The program, jointly operated by the government of the Northwest Territories and the Akaitcho Business Development Corporation, allows people who are laid off to get a business off the ground while collecting employment insurance.

All that's required is a feasible business idea.

Here's how it works.

An employment officer hears your idea and sends your name to the Akaitcho Development Corporation.

The corporation evaluates the idea, and if it recommends you it sends an assessment to the department of Resources, Wildlife and Economic Development. If both parties find your idea sound, you can simultaneously collect employment insurance and work for yourself.

Then the corporation helps you complete a business plan and provides free seminars along the way.

This allowed Bowen to start her digital video business, Skywise Communications.
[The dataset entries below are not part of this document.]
import Summits.CriticalPhenomena.CardyFormulaZ2.Theorems.CardyIKTransportIKMixedBoxCrossingDefectStubRowTwist

/-!
# Helper `condBox_eq_noiseOp` (row-1 tilt representation of conditional box probabilities) for the line
# `defect-closure-exploration` (crux `IKMixedBoxCrossing`, stmt-CriticalPhenomena-5911)

Support file (`--supports stmt-CriticalPhenomena-5911`). Write `ω = (A, B, Pb, Pf, C)` (column / row signs, biased / fair
plaquettes, coins), `μIK` for their product law, `νmix S` for the law of the observables. For a box `U = [a, a + k) × [1, h]`
on the cell row `0`, an event `E` determined by `U` and a colouring `ξ` of the `k` cells of row `0` below it (cylinder `C_ξ`):
`2 ^ k · νmix S (E ∩ C_ξ) = ∑_ε (∏_i w_i(ε_i)) · H (incr ξ ⊕ ε)`, `H ∈ [0, 1]`, `incr ξ = (ξ_i ⊕ ξ_{i+1})_i`, `w_i(1) = p_i`,
`w_i(0) = 1 - p_i`, `p_i = 2√3 − 3` on `S`-columns and `½` elsewhere. PROOF (elementary, no conditional measures): a cell
`v = (a + i, j)`, `j ≥ 1`, is black iff `A (a+i) ⊕ B j ⊕ RZ (a+i) ⊕ UP v`, with `RZ x` the parity of the plaquettes of the
anchored face row `[min 0 x, max 0 x) × {0}` and `UP v` that of the anchored rectangle of `v` minus its bottom row
(`odd_filter_rect_split`); `(x, 0)` is black iff `A x ⊕ B 0`. Partition according to `β = B 0` and `ρ = (RZ (a+i))_i`: on the
piece `(β, ρ)` and on `C_ξ`, `A (a+i) = ξ_i ⊕ β`, so on `U` the colours are those of the SYNTHETIC configuration
`cfg u : v ↦ u_i ⊕ B j ⊕ UP v`, `u = ξ ⊕ β ⊕ ρ`, and `E ∋ obs` iff `E ∋ cfg u`. The events {`A = ξ ⊕ β` on the columns},
{`B 0 = β`}, {`RZ = ρ`}, {`cfg u ∈ E`} read DISJOINT coordinates (`A`; `B 0`; row-`0` plaquettes; `B` off `0`, upper plaquettes,
coins), hence factor (`RowTwistStub.indepFun_proj`), with masses `2^{-k}`, `½` (`sitePercolation_real_cylinder`). Summing
over `β` averages `g u = μ(cfg u ∈ E)` over the global flip, a function `H` of `incr u = incr ξ ⊕ incr ρ` (`eq_of_incr_eq`);
summing over the `ρ` of increments `ε` gives the face cylinder {face `(a+i, 0)` odd iff `ε_i`} (`odd_filter_Ico_succ`).
-/
noncomputable section

namespace Summit.CriticalPhenomena.CardyFormulaZ2.Cruxes.IKMixedBoxCrossing.DefectClosureExploration

open scoped Classical BigOperators
open MeasureTheory ProbabilityTheory Set Finset
open Literature.Probability.Percolation Literature.Probability.LatticeModels
open Summit.CriticalPhenomena.CardyFormulaZ2.Theorems.IKLinearTransport.PinnedDiagramExchange (Ω μIK blackSet parSet
  antiSet Obs obs νmix determinedOn measurable_obs' isProbabilityMeasure_nuMix sum_Ico_minmax_chasles)
open Summit.CriticalPhenomena.CardyFormulaZ2.Theorems.IKLinearTransport.PinnedDiagramExchange.CouplingToLimits
  (measurable_xor measurable_mem_parSet measurable_mem_antiSet measurable_card_filter isProbabilityMeasure_μIK)
open Summit.CriticalPhenomena.CardyFormulaZ2.Cruxes.IKMixedBoxCrossing.XorRectangleFlip.IncrStub (mem_parSet_congr)

namespace CondBoxStub

/-! ## §1 Generic tools: Bernoulli cylinders, independence of disjoint coordinates, parities -/

/-- Cylinder probabilities of a Bernoulli site field: prescribing the states of finitely many distinct sites. -/
theorem sitePercolation_real_cylinder {V ι : Type*} [Fintype ι] (p : unitInterval) {e : ι → V}
    (he : Function.Injective e) (η : ι → Bool) :
    (sitePercolation V p).real {T | ∀ i, (e i ∈ T ↔ η i = true)} = ∏ i, (if η i then (p : ℝ) else 1 - p) := by
  have hpre : (fun χ : V → Prop => {v | χ v}) ⁻¹' {T : Set V | ∀ i, (e i ∈ T ↔ η i = true)} =
      Set.pi (↑(Finset.univ.map ⟨e, he⟩)) (fun v => {q | q ↔ ∃ i, e i = v ∧ η i = true}) := by
    ext χ
    simp only [Set.mem_preimage, Set.mem_setOf_eq, Set.mem_pi, Finset.coe_map, Finset.coe_univ, Set.image_univ,
      Set.mem_range, forall_exists_index, forall_apply_eq_imp_iff, he.eq_iff, exists_eq_left, Function.Embedding.coeFn_mk]
  rw [measureReal_def, sitePercolation_apply', hpre, sitePi, Measure.infinitePi_pi, Finset.prod_map, ENNReal.toReal_prod]
  · refine Finset.prod_congr rfl fun i _ => ?_
    have h1 : {q : Prop | q ↔ ∃ i', e i' = e i ∧ η i' = true} = {q | q ↔ η i = true} := by
      ext q; simp only [Set.mem_setOf_eq, he.eq_iff, exists_eq_left]
    rw [Function.Embedding.coeFn_mk, h1, ← measureReal_def]
    cases η i
    · rw [show {q : Prop | q ↔ false = true} = {False} from Set.ext fun q => by simp, bernoulliProp_real_false]; simp
    · rw [show {q : Prop | q ↔ true = true} = {True} from Set.ext fun q => by simp, bernoulliProp_real_true]; simp
  · exact fun _ _ => MeasurableSpace.measurableSet_top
Right now, she's offering communication services to clients, while saving enough money to buy the equipment she needs to make video for Web sites, television and other media.

The employment insurance money means she can cover her basic living expenses and still put her earnings towards equipment.

"Within months, I'll have enough to buy the hardware without having to apply for a business loan," she said.

Some of the seminars the corporation offers include bookkeeping, business law and proposal writing.

"We have an accountant that comes in and they ask him 50,000 questions," said Raymond St. Arnaud of the Akaitcho Development Corporation.

One thing St. Arnaud doesn't like to see is a husband and wife going into business together. If a small business fails, many people rely on their spouse's income.

But if both take the risk, and "it goes wrong, they are both going down," St. Arnaud explains.

About 80 per cent of businesses fail in the first year, he said. "It's hard to make it out there."

However, he estimates that four out of five people on this program succeed.

"It's because the economy in Yellowknife is so good," he said.

"If things turned around and went bad, a lot of these people wouldn't make it."

Jimmy Hope, one of 20 others on the program, started Sa Kadatsilia Interpreting and Translation Services. He's an expert in the South Slavey Dene language and has specialized training in both medical and legal translation and business management.

Hope was laid off last January. Although he could have returned a month later, he decided to stick with self-employment.

"I like the freedom it offers," he said.

The business took off in May, when government departments were trying to spend money left over in their budgets, he said.

"Because of that, I found good contracts."